When a heart attack strikes, every second counts.
“If you’re having a heart attack, you need to quickly get to
a hospital where you can receive an emergency heart procedure,” said John A. McKnight, MD, Mon General Hospital Cardiac and Vascular Center
Cardiologist. “Receiving quick treatment can decrease the amount of heart muscle damage.”
It is important to know the signs of a heart attack:
The following are the most common symptoms of a heart attack. However, each individual may experience symptoms differently.
Symptoms may include:
- Severe pressure, fullness, squeezing, pain and/or discomfort in the center of the chest that lasts for more than a few minutes
- Pain or discomfort that spreads to the shoulders, neck, arms, or jaw
- Chest pain that increases in intensity
- Chest pain that is not relieved by rest or by taking nitroglycerin
Chest pain that occurs with any/all of the following (additional) symptoms:
- Sweating, cool, clammy skin, and/or paleness
- Shortness of breath
- Nausea or vomiting
- Dizziness or fainting
- Unexplained weakness or fatigue
- Rapid or irregular pulse
Although chest pain is the key warning sign of a heart attack, it may be confused with indigestion, pleurisy, pneumonia or other disorders.
Women are more likely to have "nonclassic" heart attack symptoms than men.

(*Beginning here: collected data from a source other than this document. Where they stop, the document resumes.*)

import Literature.Analysis.FunctionSpaces.PolchinskiExchangeSmoothedAux
import HarnessLib

/-!
# The tempered time-slope of the `e^{−V_t}`-weighted Fisher-information density
# (Bauerschmidt–Bodineau–Dagallier, proof of Theorem 3, smoothed class)

Topic `Literature/Analysis/FunctionSpaces`; "proof architecture" file behind the named fact
`Polchinski.BauerschmidtBodineau_multiscaleBakryEmery` ([BBD] Theorem 3, `MultiscaleBakryEmery.lean`),
companion of `PolchinskiExchangeSmoothedAux.lean` (the per-pair master bound
`sqrtEnergy_pair_bound`) and `PolchinskiExchangeSmoothed.lean` (the exchange inequality
`k′ ≤ −2λ̇k` for the smoothed class).

Along the Polchinski flow started from `e^{−V₀} = Ψ` in the smoothed class, the weighted family
`K_s(y) = Z_s(y)·(∇√P_{0,s}F)²_{Ċ_s}(y) = ¼ Σ_{kl} Ċ_s^{kl} Z_s m_k m_l/u_s` is built from the atoms
`Z_s = E_{C_s}[Ψ(y+·)]`, `W_s = E_{C_s}[(ΨF)(y+·)]`, their first partials `Z_{s,k}`, `W_{s,k}`,
`u_s = W_s/Z_s`, `m_k = W_{s,k}/Z_s − u_s Z_{s,k}/Z_s`.  The tempered family rule
(`PolchinskiTemperedFamily.lean`) differentiates `s ↦ E_{C_∞−C_s}[K_s]` once the slope of `K_s` at
`s = t` is controlled by `ε|s−t|e^{a‖y‖²}` for every `a > 0`, uniformly in `y`.  This file proves
that control (**`tempered_slope_sqrtEnergy`**) from purely scalar data: uniform slopes of the atoms
at `s = t` ([BBD] Prop 5), `P`-uniform jet bounds `|Z_{s,k}| ≤ c_δ Z_s^{1−δ}` (every `δ > 0`),
`aZ_s ≤ W_s ≤ bZ_s`, and a Gaussian lower bound `Z_s(y) ≥ m e^{−2c₂‖y‖²}` uniform in `s` near `t`.
The proof splits at a threshold `η`: where `Z_t(y) ≥ η` the second-order identity of
`sqrtEnergy_pair_bound` gives `O(ε₁|s−t| + |s−t|²)` with `η`-dependent constants; where `Z_t(y) < η`
the point `y` is far out (`‖y‖² > R`), the tame bounds give `O(|s−t|)·C₂e^{2κ‖y‖²}` and the weight
`e^{a‖y‖²} = e^{8κ‖y‖²}` absorbs `C₂`.  Pure real analysis; no new definitions, no named facts.

Nothing here concerns Yang–Mills (no gauge instance of (e:assCt-mon) is in print; R4 =
`BalabanLadder.UV` only).

## References

* [BauerschmidtBodineauDagallier2023] R. Bauerschmidt, T. Bodineau, B. Dagallier, Probab. Surveys 21
  (2024) 200–290, arXiv:2307.07619 — Theorem 3 proof p0016 L47–153, Prop 5 p0014.
* [Rudin1976] W. Rudin, Principles of Mathematical Analysis — Thm 5.15 (Taylor).
-/

noncomputable section

open Filter Topology

namespace Literature.Analysis.FunctionSpaces

namespace Polchinski

/-! ### Scalar helpers -/

section SlopeHelpers

/-- A fine slope `|X − Y − h d| ≤ e|h|` with `e ≤ 1`, `|d| ≤ K_D` gives the coarse increment bound
`|X − Y| ≤ (K_D + 1)|h|`. [folklore] -/
private theorem coarse_of_fine {X Y d h e KD : ℝ} (hf : |X - Y - h * d| ≤ e * |h|) (he : e ≤ 1)
    (hd : |d| ≤ KD) : |X - Y| ≤ (KD + 1) * |h| := by
  have h1 : X - Y = (X - Y - h * d) + h * d := by ring
  rw [h1]
  calc |(X - Y - h * d) + h * d| ≤ |X - Y - h * d| + |h * d| := abs_add_le _ _
    _ ≤ e * |h| + |h| * KD := by
        rw [abs_mul]; exact add_le_add hf (mul_le_mul_of_nonneg_left hd (abs_nonneg _))
    _ ≤ |h| + |h| * KD := by
        have h2 := mul_le_of_le_one_left (abs_nonneg h) he
        linarith
    _ = (KD + 1) * |h| := by ring

/-- Normalised increment of a quotient: `((X_s − X_t) − (X_t/Z_t)(Z_s − Z_t))/Z_s = X_s/Z_s − X_t/Z_t`.
[folklore] -/
private theorem normIncr_u {Zs Zt Ws Wt : ℝ} (hZs : Zs ≠ 0) (hZt : Zt ≠ 0) :
    ((Ws - Wt) - Wt * Zt⁻¹ * (Zs - Zt)) * Zs⁻¹ = Ws * Zs⁻¹ - Wt * Zt⁻¹ := by
  field_simp
  ring

/-- Normalised increment of `m = W₁/Z − (W/Z)(Z₁/Z)`: the second-order combination of increments,
divided by `Z_s`, is exactly `m_s − m_t`. [folklore] -/
private theorem normIncr_m {Zs Zt Ws Wt P1 P0 Q1 Q0 : ℝ} (hZs : Zs ≠ 0) (hZt : Zt ≠ 0) :
    (((Q1 - Q0) - Q0 * Zt⁻¹ * (Zs - Zt)) - Ws * Zs⁻¹ * ((P1 - P0) - P0 * Zt⁻¹ * (Zs - Zt)) -
      P0 * Zt⁻¹ * ((Ws - Wt) - Wt * Zt⁻¹ * (Zs - Zt))) * Zs⁻¹ =
    (Q1 * Zs⁻¹ - Ws * Zs⁻¹ * (P1 * Zs⁻¹)) - (Q0 * Zt⁻¹ - Wt * Zt⁻¹ * (P0 * Zt⁻¹)) := by
  field_simp
  ring

/-- Tame bound from a `Z^{1−δ}` bound and a Gaussian lower bound: `|X| ≤ cZ^{1−δ}` and
`Z ≥ m e^{−u}` with `δu ≤ κ` give `|X| ≤ (c/m^δ)e^{κ}·Z`. [folklore] -/
private theorem tame_of_rpow {X Z c m u κ δ : ℝ} (hZ : 0 < Z) (hm : 0 < m)
    (hlow : m * Real.exp (-u) ≤ Z) (hc : 0 ≤ c) (hδ : 0 < δ) (huκ : δ * u ≤ κ)
    (hX : |X| ≤ c * Z ^ (1 - δ)) : |X| ≤ c / m ^ δ * Real.exp κ * Z := by
  have hmδ : 0 < m ^ δ := Real.rpow_pos_of_pos hm δ
  have hℓ : m ^ δ * Real.exp (-u * δ) ≤ Z ^ δ := by
    have h1 := Real.rpow_le_rpow (by positivity) hlow hδ.le
    rwa [Real.mul_rpow hm.le (Real.exp_pos _).le, ← Real.exp_mul] at h1
  have hexp0 : 0 < Real.exp (-u * δ) := Real.exp_pos _
  calc |X| ≤ c * Z ^ (1 - δ) := hX
    _ = c * Z / Z ^ δ := by rw [Real.rpow_sub hZ, Real.rpow_one]; ring
    _ ≤ c * Z / (m ^ δ * Real.exp (-u * δ)) :=
        div_le_div_of_nonneg_left (by positivity) (by positivity) hℓ
    _ = c / m ^ δ * Real.exp (δ * u) * Z := by
        have he : Real.exp (δ * u) = (Real.exp (-u * δ))⁻¹ := by
          rw [← Real.exp_neg]; ring_nf
        rw [he]
        field_simp
    _ ≤ c / m ^ δ * Real.exp κ * Z :=
        mul_le_mul_of_nonneg_right (mul_le_mul_of_nonneg_left (Real.exp_le_exp.2 huκ)
          (div_nonneg hc hmδ.le)) hZ.le

/-- `|¼ Σ_k Σ_l f_{kl}| ≤ ¼ n² c` when `|f_{kl}| ≤ c`. [folklore] -/
private theorem abs_quarter_sum_le {ι : Type*} [Fintype ι] {f : ι → ι → ℝ} {c : ℝ}
    (h : ∀ k l, |f k l| ≤ c) :
    |(1 / 4 : ℝ) * ∑ k, ∑ l, f k l| ≤ (1 / 4) * ((Fintype.card ι : ℝ) ^ 2 * c) := by
  rw [abs_mul, abs_of_pos (by norm_num : (0 : ℝ) < 1 / 4)]
  refine mul_le_mul_of_nonneg_left ?_ (by norm_num)
  calc |∑ k, ∑ l, f k l| ≤ ∑ k, |∑ l, f k l| := Finset.abs_sum_le_sum_abs _ _
    _ ≤ ∑ k, ∑ l, |f k l| := Finset.sum_le_sum fun k _ => Finset.abs_sum_le_sum_abs _ _
    _ ≤ ∑ _k : ι, ∑ _l : ι, c := Finset.sum_le_sum fun k _ => Finset.sum_le_sum fun l _ => h k l
    _ = (Fintype.card ι : ℝ) ^ 2 * c := by
        simp only [Finset.sum_const, Finset.card_univ]; ring

/-- The right-hand side of `sqrtEnergy_pair_bound` is linear in the normalized-increment bounds
`D_u, D_m`: with `D_u = D_u′|h|`, `D_m = D_m′|h|` it equals `|h|(eΦ₁ + |h|(Φ₂ + Φ₃′))`
(near-region bookkeeping). [folklore] -/
private theorem rhs_case1_eq (h e zB wB L KD KC KCd KZ a b Du' Dm' : ℝ) :
    |h| * (e * (KZ * (wB + b * zB) ^ 2 / a + (KCd + KC) * ((wB + b * zB) ^ 2 / a +
      (2 * ((1 + wB) + b * (1 + zB) + zB * (1 + b)) * (wB + b * zB) / a +
      (wB + b * zB) ^ 2 * (1 + b) / a ^ 2))) +
      |h| * (KCd * (KD * (wB + b * zB) ^ 2 / a +
      (2 * (KD * (1 + wB + zB + b + 2 * b * zB)) * (wB + b * zB) / a +
      (wB + b * zB) ^ 2 * (KD * (1 + b)) / a ^ 2))) +
      (KCd + KC) * ((((1 + wB) * L + b * ((1 + zB) * L) + zB * ((1 + b) * L)) +
      (wB + b * zB) * ((1 + b) * L) / a) * ((Dm' * |h|) + (wB + b * zB) * (Du' * |h|) / a) / a +
      2 * (wB + b * zB) * ((1 + zB) * L) * (Du' * |h|) / a)) =
    |h| * (e * (KZ * (wB + b * zB) ^ 2 / a + (KCd + KC) * ((wB + b * zB) ^ 2 / a +
      (2 * ((1 + wB) + b * (1 + zB) + zB * (1 + b)) * (wB + b * zB) / a +
      (wB + b * zB) ^ 2 * (1 + b) / a ^ 2))) +
      |h| * ((KCd * (KD * (wB + b * zB) ^ 2 / a +
      (2 * (KD * (1 + wB + zB + b + 2 * b * zB)) * (wB + b * zB) / a +
      (wB + b * zB) ^ 2 * (KD * (1 + b)) / a ^ 2))) +
        ((KCd + KC) * ((((1 + wB) * L + b * ((1 + zB) * L) + zB * ((1 + b) * L)) +
      (wB + b * zB) * ((1 + b) * L) / a) * (Dm' + (wB + b * zB) * Du' / a) / a +
      2 * (wB + b * zB) * ((1 + zB) * L) * Du' / a)))) := by
  ring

Still, health care providers note, unexplained jaw, shoulder, back, or arm pain can also signal a man's heart attack even when the classic crushing chest pain is absent.
These are the most common warning signals for heart attack in women:
- Pain or discomfort in the center of the chest that lasts more than a few minutes, or goes away and comes back
- Chest discomfort with sweating
- Pain that spreads from the chest to the arm, neck, or jaw
- Shortness of breath, tiredness or upset stomach. These are particularly common in women.
If you think you may being having a heart attack, call 911 immediately.